While Swedish police say street prostitution has declined, prostitutes' organisations say much of the industry has moved out-of-sight, resorting to other schemes to sell sex.

Police say the clients who go to the streets in search of prostitutes are usually prone to violence.

Norwegian prostitute support groups say it is too early to tell whether demand is actually decreasing.

"January is generally not a hot month for business," said Bjoerg Norli from the Pro Centre, an Oslo-based help organisation for sex workers. "Foreign prostitutes go home before Christmas and don't come back well into January.

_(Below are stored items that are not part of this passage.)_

import Summits.BirchSwinnertonDyer.Rank1Residual.Additive.X4RankZeroCoveredLocus
import Literature.NumberTheory.EllipticCurves.Wuthrich2014.ThreeAdicImageSupersingularProofs
import HarnessLib

/-!
# `X4RankZeroCoveredLocus` (the `p ≥ 5` forms) WITHOUT the binder `hL20` (Wuthrich's Lemma 20 is a tree theorem): binder-free twins

HONEST FRAMING (cell `b2b-bsdres`, run/shared/lean/b2b/bsd-rank1-residual/, verbatim in every
file): the goal of the cell is to DELETE the COMBINATION-SHAPED residual classes of the
Birch–Swinnerton-Dyer formula for ALL analytic-rank `≤ 1` elliptic curves over `ℚ` — "full BSD
formula for every rank `≤ 1` curve in class `C`" assembled STRICTLY from published theorems — so
that the rank-`≤ 1` remainder becomes exactly the CONSTRUCTION-SHAPED classes, which are TYPED
(missing-input `Prop`s), NOT attempted. This is not "finishing BSD". Team n1011 (N10 / N11), seat
p05, OWNERS row T-b1ss = the `hL20`-BINDER SWEEP on `Additive/` + `AdditivePotMult/`: Wuthrich's
Lemma 20 (registry A9, the named fact `Wuthrich2014.lemma20_surjective_threeAdic_of_semistable`: at a
prime-to-`9` conductor, `ρ̄_{E,3}` onto ⟹ `ρ̄_{E,3ⁿ}` onto for all `n`) is a tree THEOREM since
2026-08-21 (`Wuthrich2014.lemma20_surjective_threeAdic_of_semistable_holds`, file
`Literature/NumberTheory/EllipticCurves/Wuthrich2014/ThreeAdicImageSupersingularProofs.lean`, units
lit-kato / n1011-p02), so every theorem of the cell carrying it as a hypothesis has a twin WITHOUT that
binder.  This file states those twins for the theorems of its sibling (suffix `_noL20`; statement =
the sibling's statement with the binder deleted, other hypotheses unchanged; proof = the sibling's
theorem fed with `_holds`).  No claim beyond the stated classes; labels UNCHANGED; nothing is booked.
Theorems only (no definition, no named fact minted).

## What this file proves

Binder-free twins (`_noL20`) of the 2 theorems of `Summits/BirchSwinnertonDyer/Rank1Residual/Additive/X4RankZeroCoveredLocus.lean` that carry the hypothesis
`(hL20 : Wuthrich2014.lemma20_surjective_threeAdic_of_semistable)`:
* `X4RankZero.missingUpperBoundAt_of_facts_of_five_le_noL20`
* `X4RankZero.bsdp_of_facts_of_shaAn_unit_of_five_le_noL20`

References: [Wuthrich2014] C. Wuthrich, Doc. Math. 19 (2014) 381–402, Lemma 20 (p. 399); the
sibling's references for everything else.
-/

noncomputable section

open scoped Classical

open WeierstrassCurve Literature.NumberTheory.EllipticCurves
  Literature.NumberTheory.EllipticCurves.ModularForms
  Literature.NumberTheory.EllipticCurves.Rank1Residual
  Literature.NumberTheory.EllipticCurves.Rank1Residual.Typed

namespace Summit.BirchSwinnertonDyer.Rank1Residual.Additive

variable (W : WeierstrassCurve ℚ) [W.IsElliptic] [W.IsGloballyMinimal] (p : ℕ) [hp : Fact p.Prime]

/-- **Binder-free twin of `X4RankZero.missingUpperBoundAt_of_facts_of_five_le`** — the same statement WITHOUT the hypothesis
`Wuthrich2014.lemma20_surjective_threeAdic_of_semistable` (Wuthrich 2014 Lemma 20 = registry A9, now the tree
theorem `…_holds`); proof = the original fed with `_holds`. [cite: Wuthrich2014, Lemma 20 (p. 399)] -/
theorem X4RankZero.missingUpperBoundAt_of_facts_of_five_le_noL20
    (hKatoS : Kato2004.rankZero_padicValNat_sha_le_sub_localTamagawa_of_additive_potGood_of_imageContainsSL2)
    (hDel : Delbourgo1998.prop4_rankZero_pow_dvd_constantCoeff)
    (hGZK : rank_eq_analyticRank_of_analyticRank_le_one) (hmod : hasEntireLFunction_rat)
    (hmodD : nonempty_modularParametrizationData)
    (hKatoχ : Wuthrich2014.kato_halfEigenCharIdeal_dvd_cyclotomicPrime_of_surjective) (hp5 : 5 ≤ p)
    (hr : W.analyticRank = 0) (hX : ClassX4 W p) (hsurj : Surj W p)
    (hcov : padicValRat p W.j < 0 ∨
      (¬ p ∣ W.tamagawaProduct ∧
        ∃ (N : ℕ) (_ : NeZero N) (D : ModularParametrizationData W N), ¬ (p : ℤ) ∣ D.maninConstant)) :
    MissingUpperBoundAt W p :=
  X4RankZero.missingUpperBoundAt_of_facts_of_five_le W p hKatoS hDel hGZK hmod hmodD
    Wuthrich2014.lemma20_surjective_threeAdic_of_semistable_holds hKatoχ hp5 hr hX hsurj hcov

/-- **Binder-free twin of `X4RankZero.bsdp_of_facts_of_shaAn_unit_of_five_le`** — the same statement WITHOUT the hypothesis
`Wuthrich2014.lemma20_surjective_threeAdic_of_semistable` (Wuthrich 2014 Lemma 20 = registry A9, now the tree
theorem `…_holds`); proof = the original fed with `_holds`. [cite: Wuthrich2014, Lemma 20 (p. 399)] -/
theorem X4RankZero.bsdp_of_facts_of_shaAn_unit_of_five_le_noL20
    (hKatoS : Kato2004.rankZero_padicValNat_sha_le_sub_localTamagawa_of_additive_potGood_of_imageContainsSL2)
    (hDel : Delbourgo1998.prop4_rankZero_pow_dvd_constantCoeff)
    (hGZK : rank_eq_analyticRank_of_analyticRank_le_one) (hmod : hasEntireLFunction_rat)
    (hmodD : nonempty_modularParametrizationData)
    (hKatoχ : Wuthrich2014.kato_halfEigenCharIdeal_dvd_cyclotomicPrime_of_surjective) (hp5 : 5 ≤ p)
    (hr : W.analyticRank = 0) (hX : ClassX4 W p) (hsurj : Surj W p)
    (hcov : padicValRat p W.j < 0 ∨
      (¬ p ∣ W.tamagawaProduct ∧
        ∃ (N : ℕ) (_ : NeZero N) (D : ModularParametrizationData W N), ¬ (p : ℤ) ∣ D.maninConstant))
    {q : ℚ} (hq : shaAn W = (q : ℂ)) (hv : padicValRat p q = 0) :
    BSDp W p :=
  X4RankZero.bsdp_of_facts_of_shaAn_unit_of_five_le W p hKatoS hDel hGZK hmod hmodD
    Wuthrich2014.lemma20_surjective_threeAdic_of_semistable_holds hKatoχ hp5 hr hX hsurj hcov hq hv

end Summit.BirchSwinnertonDyer.Rank1Residual.Additive

end
import Mathlib
import Summits.ValiantsHypothesis.ValiantsHypothesis.Theorems.LacunarySymmetroidMatrixDescartesOsculationLawRecursionTransferStep
import Summits.ValiantsHypothesis.ValiantsHypothesis.Theorems.LacunarySymmetroidMatrixDescartesOsculationLawRecursionStep
import Summits.ValiantsHypothesis.ValiantsHypothesis.Theorems.LacunarySymmetroidMatrixDescartesOsculationLawRecursionTwoLetters

/-!
# `MatrixDescartes` (stmt-ValiantsHypothesis-18050), line `osculation_law`, stub `stub_recursion` — ASSEMBLY:
# `OsculationLaw → PosKPlusLogSqLaw` MODULO the density of the node-local general-position family (`stub_gpNodeDense`)

Helper file (`--supports stmt-ValiantsHypothesis-18050 --as helper`; cell val-lit, seat val-port-3 g1, merged desk g12,
RULINGS #283/#284 (b); shape agreed on the bus with val-lit-p4 g13 / val-lit-p8 g12 / val-lit-p7 g13).  Closes NO item.

Inputs BY NAME: the transfer induction `RecursionTransfer.posKPlusLogSq_of_nodeSteps_reindex` (val-port-3 g1,
`…RecursionTransferStep`), the analytic node inequality `OsculationRecursion.zmult_node_le` (val-lit-p4 g13,
`…RecursionStep`: two peels per letter via `OsculationPeel.peelInequality_rank_all`, the split of the top letter
`YᵀY − c•1` from val-lit-p8 g12's `…RecursionSplit`), and the two-letter base `OsculationRecursion.zmult_two_letters`
(val-lit-p7 g13, `…RecursionTwoLetters`).

* `zmult_one_letter` — a one-letter pencil `X^{d₀} • S₀` has no positive det-root (level `K + 1 = 1`);
* `isSymm_conj` — `Wᵀ A W` is symmetric when `A` is;
* `recursion_of_family` — the induction for ANY node family entering from the third letter and ANY node cost of
  envelope shape (route-independent: a crossing-tolerant peel only changes the cost);
* **`recursion_of_gpNodeDense (hGP) (hO) : ∃ C, ∀ m K, PosRootLawAt m K (2 ^ (C * (K + Nat.log 2 m ^ 2)))`** — the
  line's `stub_recursion` target `PosKPlusLogSqLaw` UNFOLDED (δ-checked against a verbatim copy of the line's definitions),
  from `hO` = the line's `OsculationLaw` UNFOLDED and `hGP` = DENSITY, for every size `m`, every level `K ≥ 2` (i.e.
  inserting the `(K+1)`-st ≥ third letter) and every normal-form support `d` (`StrictMono d`, `d 0 = 0`), of the
  NODE-LOCAL GENERAL-POSITION FAMILY among the symmetric `(K+1)`-letter pencils on `Fin m ⊕ Fin 0`: the pencils `S` whose
  top letter splits as `S_K = YᵀY − c•1` (`det Y ≠ 0`, `c > 0`) such that the two node pencils `(d₀, S₀) = (d∘castSucc,
  −S∘castSucc)` (arc `c·tᴺ`) and `(d, S₁) = Y⁻ᵀ(S∘castSucc, −c•1)Y⁻¹` (arc `1·tᴺ`), `N = d (Fin.last K)`, satisfy the
  VERBATIM general-position hypothesis list of the line's `PeelInequalityAt m` at `s = 0` (pencil determinant `≢ 0`,
  finite osculation set, every osculation point smooth and off the arc), and whose first `K` letters have a determinant
  with only SIMPLE positive roots.  Levels `K + 1 ≤ 2` use the trivial family (every symmetric pencil) with the direct
  bounds `zmult_one_letter` / `zmult_two_letters`, so NO general position is asked below three letters (val-lit-p7 g13's
  (F0)/(F1)).  The node cost `A m K = 2·2^{C₀(K+1+L)} + 4·2^{C₀(K+L)} + 6m` (`L = log₂² m`, `C₀` the osculation-law
  exponent) is absorbed by `RecursionTransfer.exists_exponent_envelope` (`a = b = 6`).

So, once wired (`stub_recursion hP hO := …recursion_of_gpNodeDense stub_gpNodeDense hO`, `hP` unused — the peel
inequality is a theorem, `OsculationPeel.peelInequality_rank_all`), the osculation-law line's open content is exactly
{`stub_osculationLaw` (the LAW, the crux), `stub_gpNodeDense` (R6(a): density of the node family above)}.
[folklore] bookkeeping only.  Honest framing: the LAW, the density stub, `MatrixDescartes` (18050), Conjecture B and
VP ≠ VNP are NOT proved here; no summit statement is proved by this file.
-/

set_option linter.dupNamespace false

namespace Summit.ValiantsHypothesis.ValiantsHypothesis.Theorems.LacunarySymmetroidMatrixDescartes.RecursionTransfer

open Polynomial Matrix Filter Topology
open scoped BigOperators
open Summit.ValiantsHypothesis.ValiantsHypothesis.Theorems.MatrixDescartes.Negative (PosRootLawAt)

/-! ## Small inputs -/

/-- `Wᵀ A W` is symmetric when `A` is. [folklore] -/
theorem isSymm_conj {ι : Type*} [Fintype ι] (W : Matrix ι ι ℝ) {A : Matrix ι ι ℝ} (hA : A.IsSymm) :
    (Wᵀ * A * W).IsSymm := by
  unfold Matrix.IsSymm at hA ⊢
  rw [Matrix.transpose_mul, Matrix.transpose_mul, Matrix.transpose_transpose, hA, Matrix.mul_assoc]

/-- **Level `K + 1 = 1`: a one-letter pencil has no positive det-root** (`det (X^{d₀} • S₀) = X^{d₀·|ι|} · det S₀` is
the zero polynomial or has `0` as its only root). [folklore] -/
theorem zmult_one_letter {ι : Type*} [Fintype ι] [DecidableEq ι] (d : Fin 1 → ℕ) (S : Fin 1 → Matrix ι ι ℝ) :
    Multiset.card (((∑ l, (X : ℝ[X]) ^ d l • (S l).map C).det.roots.filter (fun t => 0 < t))) = 0 := by
  classical
  have hsum : (∑ l, (X : ℝ[X]) ^ d l • (S l).map C) = (X : ℝ[X]) ^ d 0 • (S 0).map C := by
    rw [Fin.sum_univ_one]
  have hmap : ((S 0).map C).det = C ((S 0).det) := by
    rw [← RingHom.mapMatrix_apply, ← RingHom.map_det]
  have hdet : (∑ l, (X : ℝ[X]) ^ d l • (S l).map C).det = (X : ℝ[X]) ^ (d 0 * Fintype.card ι) * C ((S 0).det) := by
    rw [hsum, Matrix.det_smul, hmap, ← pow_mul]
  rw [Multiset.card_eq_zero, Multiset.filter_eq_nil]
  intro t ht hpos
  obtain ⟨hne, hroot⟩ := Polynomial.mem_roots'.mp ht
  rw [hdet] at hne hroot
  rw [Polynomial.IsRoot, Polynomial.eval_mul, Polynomial.eval_pow, Polynomial.eval_X, Polynomial.eval_C] at hroot
  rcases mul_eq_zero.mp hroot with h | h
  · exact absurd h (pow_pos hpos _).ne'
  · exact hne (by rw [h, map_zero, mul_zero])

So it's too early to tell whether the number of prostitutes has decreased."

"But we don't expect the number of prostitutes to be as large as it used to be," she added.

At least 3,000 people worked in prostitution in Norway in 2008, according to the Norwegian Institute for Labour and Social Research.

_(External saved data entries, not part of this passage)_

import Literature.NumberTheory.EllipticCurves.BurungaleKobayashiNakamuraOta2026.AnticyclotomicRankGrowth
import Literature.NumberTheory.EllipticCurves.RohrlichAnticyclotomicRootNumber
import Literature.NumberTheory.EllipticCurves.RootNumberSignProofs
import Literature.NumberTheory.EllipticCurves.Tamagawa
import Mathlib.Data.Nat.Totient
import HarnessLib

/-!
# Agboola–Howard 2005 (Math. Res. Lett. 12, 611–621; REFEREED), Theorem A and (3.1): the
# `p^∞`-SELMER CORANK of a CM elliptic curve over `ℚ` along the anticyclotomic `ℤ_p`-tower at a
# prime `p > 3` of good SUPERSINGULAR reduction (`p` INERT in the CM field) grows like
# `Σ_{1 ≤ k ≤ n, (−1)^k = ε} φ(p^k)`, and the root numbers of the anticyclotomic twists ALTERNATE with
# the parity of the layer (Greenberg 1983) — typed STATEMENTS (refereed named facts) + proved corollaries

Topic `NumberTheory/EllipticCurves`, sub-directory `AgboolaHoward2005` (namespace = path). Cross-ladder
literature-typing layer (cell `bsd-littype`, seat 10, generation 4). This is the INERT companion of the
RAMIFIED statements of Burungale–Kobayashi–Nakamura–Ota 2026 typed in
`BurungaleKobayashiNakamuraOta2026/AnticyclotomicRankGrowth.lean` (`thm66_selmerCorank_layer_OPEN`,
`eqn11_rootNumber_pow_OPEN`; BKNO cite this paper as their reference [1]: "the theory envisioned by
Rubin [29] in the late 1980s and developed after the resolution of his conjecture [6] in 2021 rests on a
pair of Selmer structures at `p` [4, 7–10] (see also [1, 11])", arXiv:2608.06879 p. 3), and it is
written in EXACTLY the same currency (same binders, same dictionary), so that the two can be consumed
side by side. The source here is a PUBLISHED, refereed paper: its statements are named facts
`def … : Prop` with `[cite: AgboolaHoward2005, …]` (D-0014), not claim binders.

## The printed statements (arXiv:math/0401124v2 = MRL 12 (2005); held text `paper:arxiv-math_0401124`,
## file `p000N` = printed page `N`)

* §1 (p. 1): "Suppose now that `E` has complex multiplication by the maximal order `𝒪` of an imaginary
  quadratic field `K`. Let `ψ` denote the `K`-valued grossencharacter associated to `E`, and write `𝔣`
  for the conductor of `ψ`. Fix once and for all a rational prime `p > 3` at which `E` has good
  reduction, and which is inert in `K`. Then `E` has supersingular reduction at `p`. […] Let `D_∞` be
  the anticyclotomic `ℤ_p` extension of `K`, and let `D_n ⊂ D_∞` be the subfield such that
  `[D_n : K] = p^n`."
* **Theorem A** (p. 2): "Let `φ` be Euler's function and let `ε = ±1` be the sign in the functional
  equation of `L(E/ℚ, s)`. Write `Sel_{p^∞}(E/D_n)` for the `p`-primary Selmer group of `E/D_n`, and
  `𝒪_p` for the local completion of `𝒪` at `p`. Then there is an integer `e`, independent of `n`, such
  that `corank_{𝒪_p} Sel_{p^∞}(E/D_n) = e + Σ_{1 ≤ k ≤ n, (−1)^k = ε} φ(p^k)` for all `n ≫ 0`."
  ("Our main result, predicted by R. Greenberg [3, p. 247]"; "somewhat more information is contained
  in Theorem 5.4"; p. 10: "Theorem A of the Introduction now follows from the first part of Theorem
  5.4.")
* **(3.1)** (p. 4, proof of Prop. 3.1): "Let `χ` be any primitive character of `Gal(D_n/K)` for
  `n > 0`, and write `W(χψ)` for the root number of `χψ`. The following formula is proved by Greenberg
  in [3, page 247]: `W(χψ) = (−1)^{n+1} W(ψ)`. (3.1)" — with (p. 4) "`W(ψ)` denote the root number of
  `ψ`. In particular `W(ψ) = ±1` and is equal to the sign in the functional equation of `L(E/ℚ, s)`",
  and Remark 3.2: "The equality (3.1) (which is visibly incorrect when `n = 0`) is the reason for
  placing the trivial character in `Ξ⁻_n`." ([3] = R. Greenberg, *On the Birch and Swinnerton-Dyer
  conjecture*, Invent. Math. 72 (1983) 241–265.)
* Theorem 5.4 (p. 10): "Let `ε` be the sign of `W(ψ)`. There is an integer `e`, independent of `n`,
  such that `corank_{𝒪_p}(Sel(D_n, W)) = rank_{𝒪_p}(Λ/ω^ε_n) + e` for `n ≫ 0`. If Conjecture 3.5 holds
  then the `𝒪_p`-corank of `Sel(D_n, W)` is equal to `rank_{𝒪_p}(Λ/ω^ε_n) + rank_{𝒪_p}(Y⁺/ω⁺_n Y⁺) +
  rank_{𝒪_p}(Y⁻/ω⁻_n Y⁻)` for all `n`, where `Y^±` is the `Λ`-torsion submodule of `X^±`." (§5 p. 7:
  `ω⁺_n = ∏_{1≤k≤n, k even} Φ_{p^k}(γ)`, `ω⁻_n = (γ − 1) ∏_{1≤k≤n, k odd} Φ_{p^k}(γ)`; Conjecture 3.5 =
  Rubin's conjecture `H¹ = H¹₊ ⊕ H¹₋` [Rubin 1987, Conj. 2.2], since PROVED for `p ≥ 5` by
  Burungale–Kobayashi–Ota, Ann. of Math. 194 (2021) — see `BurungaleKobayashiOta2024/`.)

## Transcription on the tree's objects (the dictionary; identical to the BKNO sibling file)

* "`E/ℚ` with CM by the maximal order `𝒪` of `K`": `W : WeierstrassCurve ℚ`, elliptic,
  `W.j ∈ maximalCMJInvariants`, `IsCMFieldOfJ K W.j` (`K ≅ ℚ(√d_K)`, `d_K = cmFieldDiscr W.j`).
* "`p > 3` at which `E` has good reduction, inert in `K`": `3 < p`, `W.HasGoodReductionAtPrime p`
  (model-independent, `Tamagawa.lean`), and `p𝒪_K` is a prime ideal — `(Ideal.span {(p : 𝓞 K)}).IsPrime`
  (the literal meaning of "inert"; the tree's precedent is `HeegnerPointsHeckeOrbit.lean`'s `hinert`).
  (Supersingularity at `p` is then automatic — Deuring — and is not a separate hypothesis in print.)
* "`D_n`": the layer `κ.layer n` of ANY `κ : ZpExtension K p` with `κ.IsAnticyclotomic` (the
  anticyclotomic `ℤ_p`-extension of an imaginary quadratic field is unique; `layer` is twist-invariant,
  `ZpExtension.layer_unitTwist`). "`n ≫ 0`": `∀ᶠ n in Filter.atTop`.
* "`ψ` the grossencharacter associated to `E`" and "`ε` = the sign in the functional equation of
  `L(E/ℚ, s)` = `W(ψ)`": as in the sibling, `ψ` enters through the printed clauses of Deuring's theorem
  that pin it (`Deuring_exists_heckeCharacter_of_maximalCM`: infinity type `(1,0)`, conj-equivariant for
  the complex conjugation `c ≠ 1` of `K`, `L(E/ℚ, s) = L(s, ψ)` on `re s > 3/2`), and `ε` through the
  tree's weight-two root-number predicate `IsCentralRootNumber ψ ε` (`Λ(s, ψ) = ε Λ(2 − s, ψ)`;
  `RohrlichAnticyclotomicNonvanishing.lean`), `ε : ℤ` cast to `ℂ` (so `ε = ±1`,
  `IsCentralRootNumber.eq_one_or_eq_neg_one`). Since `Λ(E/ℚ, s)` and `Λ(s, ψ)` agree up to the
  constant `B^s`-normalisation, this IS the sign of the functional equation of `L(E/ℚ, s)`.
* "`corank_{𝒪_p} Sel_{p^∞}(E/D_n)`": `𝒪_p` (the completion of `𝒪_K` at the inert `p`) is free of rank
  `2` over `ℤ_p` and `Sel_{p^∞}(E/D_n)` is an `𝒪_p`-module (the CM endomorphisms are defined over
  `K ⊆ D_n`), so `corank_{𝒪_p} = ½ · corank_{ℤ_p}`; the tree's `WeierstrassCurve.selmerCorank` is the
  `ℤ_p`-corank of the classical `p^∞`-Selmer group (`Selmer.lean`) of the base change to the number
  field `κ.layer n`. So Theorem A is typed DOUBLED: `corank_{ℤ_p} Sel_{p^∞}(E/D_n) = 2e + 2·S_ε(n)`,
  `e ∈ ℤ` as printed ("an integer `e`"), with `S_ε(n) = Σ_{1 ≤ k ≤ n, (−1)^k = ε} φ(p^k)` the definition
  `signedTotientSum p ε n` below (Mathlib `Nat.totient`). Nothing more.
* "`χ` a primitive character of `Gal(D_n/K)`, `n > 0`": a finite-order character of
  `Γ^{ac} = Gal(D_∞/K)` of level `≤ n` (`BurungaleKobayashiNakamuraOta2026.IsAcCharacter ι κ n χ r`, with
  `p`-adic avatar `r`) that is NOT of level `≤ n − 1` (`r` is non-trivial on `Gal(K̄/D_{n−1})` =
  `κ.layerSubgroup (n − 1)`), `0 < n` — since `Gal(D_n/K)` is cyclic of order `p^n` these are exactly the
  characters of exact order `p^n`, i.e. the primitive ones; "`W(χψ)`" = the weight-two root number of
  `ψ * χ` (`IsCentralRootNumber (ψ * χ) _`), the reading used by the sibling for BKNO's `ε(φχ)`.
  (3.1) is typed as an implication between the two root-number predicates (root numbers are unique,
  `IsCentralRootNumber.unique`; the existence for `ψχ` — Hecke — rides along: at worst WEAKER).

## What is here

* `signedTotientSum p ε n` — the printed sum `Σ_{1 ≤ k ≤ n, (−1)^k = ε} φ(p^k)` (definition with body)
  with its API: `_zero`, `_succ`, `_mono`, `add_one_le_signedTotientSum_add_two` (it gains at least
  `φ(p^k) ≥ 1` every two steps), `tendsto_signedTotientSum_atTop` (PROVED).
* `eqn31_rootNumber_layer_inert` — (3.1) = Greenberg 1983 p. 247 (refereed named fact).
* `thmA_selmerCorank_layer_inert` — Theorem A (refereed named fact).
* PROVED corollaries (kernel; the facts enter as hypotheses; 0 further facts):
  `tendsto_selmerCorank_layer_of_thmA` ("the corank of the `p`-Selmer group" is UNBOUNDED along `D_∞`,
  in contrast with the cyclotomic tower, §1 p. 1); `selmerCorank_layer_succ_sub_of_thmA` (the corank
  JUMPS: eventually `corank(D_{n+1}) − corank(D_n) = 2φ(p^{n+1})` if `(−1)^{n+1} = ε` and `0` otherwise —
  the shape re-derived as Burungale–Kobayashi–Ota, J. Inst. Math. Jussieu 23 (2024), Cor. 1.4 /
  Cor. 4.11, which `BurungaleKobayashiOta2024/SupersingularPConverse.lean` lists as not typed there);
  `tendsto_mordellWeilRank_add_shaCorank_layer_of_thmA` (with the tree's discharged identity
  `corank Sel_{p^∞} = rank + corank Ш[p^∞]`, `selmerCorank_eq_mordellWeilRank_add_holds`:
  `rank_ℤ E(D_n) + corank_{ℤ_p} Ш(E/D_n)[p^∞] → ∞` — Greenberg's 1983 prediction in the form "either
  the Mordell–Weil rank or the Tate–Shafarevich coranks are unbounded in the inert anticyclotomic
  tower"; the Mordell–Weil alternative is the refereed theorem of Li–Xu 2026, `LiXu2026/`);
  `rootNumber_layer_inert_eq_neg_of_eqn31` ((3.1) read as: at the layers `n > 0` with `(−1)^n = ε` every
  primitive twist has root number `−1`).

## What is NOT here (typed GAP, reasons)

Thm. 5.4 second part, Thm. 3.6, Thm. 4.1–4.3, Prop. 3.3–3.4, Thm. 5.2, Prop. 5.3 (the `Λ`-modules
`X^±, 𝒮^±, ℋ¹_±`, the twisted elliptic-unit module `𝒞`, the Coates–Wiles homomorphism `δ_χ`): the
restricted ± Selmer groups over `D_∞` and the local conditions `E^±(D_{n,𝔭})` are not tree carriers
(the same gap as the BKNO signed Selmer groups, see `SignedSelmerMainIdentity.lean` §"Why an
interface"; the abstract `±` skeletons of `BurungaleKobayashiOta2024/` and `Sprung2012/` are
interfaces, not constructions). Thm. 5.4 first part carries no information beyond Theorem A in the
typed currency (`rank_{𝒪_p}(Λ/ω^ε_n) = deg ω^ε_n` differs from `S_ε(n)` by the constant `1` when
`ε = −1`, absorbed in `e`). Prop. 3.1 (the image of `𝒞` in `ℋ¹` lies in `ℋ¹_ε`): same carriers.

References: [AgboolaHoward2005] A. Agboola, B. Howard, *Anticyclotomic Iwasawa theory of CM elliptic
curves II*, Math. Res. Lett. 12 (2005), no. 5-6, 611–621 = arXiv:math/0401124v2: §1 and Thm. A
(pp. 1–2), Prop. 3.1 with (3.1) and Rem. 3.2 (p. 4), §5 (p. 7), Thm. 5.4 (p. 10)
[corpus: paper:arxiv-math_0401124 p0001, p0002, p0004, p0007, p0010]; [Greenberg1983] R. Greenberg,
Invent. Math. 72 (1983), p. 247 (the root-number formula (3.1) and the prediction of Theorem A, as
quoted by Agboola–Howard); [BurungaleKobayashiOta2023] J. Inst. Math. Jussieu 23 (2024), Cor. 1.4 /
Cor. 4.11 (corank jumps); [Greenberg1999] §1 (`corank Sel_{p^∞} = rank + corank Ш[p^∞]`);
[SilvermanATAEC1994] II Thms. 9.2/10.5 (the character `ψ`; tree
`Deuring_exists_heckeCharacter_of_maximalCM`).
-/

noncomputable section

But there were nearly four times as many prostitutes working indoors in massage parlours, flats and hotels as those working in the streets, according to estimates.

There are no official figures as to the number of individuals buying sex.

Most prostitutes in Norway come from abroad, usually via human trafficking, from countries like Nigeria, Romania or the Baltic states. If they don't return to Norway, they and their traffickers will likely have moved on to other countries, said Norli. "They will go elsewhere in Europe. The Norwegian government is pushing them away to other countries."

Prostitutes who are Norwegian tend to be drug addicts and are often the ones who remain in the street.

"They have no other choice but to try to find clients in the street," said Norli. "They don't have the resources to organise themselves inside a flat or a hotel, and most of them are homeless anyway."

More generally, the women who get in touch with the Pro Centre feel harassed, under pressure," and "under constant police watch," she said. "The law targets men, but all the focus has been on the women. But they have not done anything wrong."

Back in central Oslo, Nadia and her two colleagues wait for punters.

"I have been standing here for three hours and there has not been a single client," said Monica, 30, shivering in the cold. "This has never happened to me before. I am going home."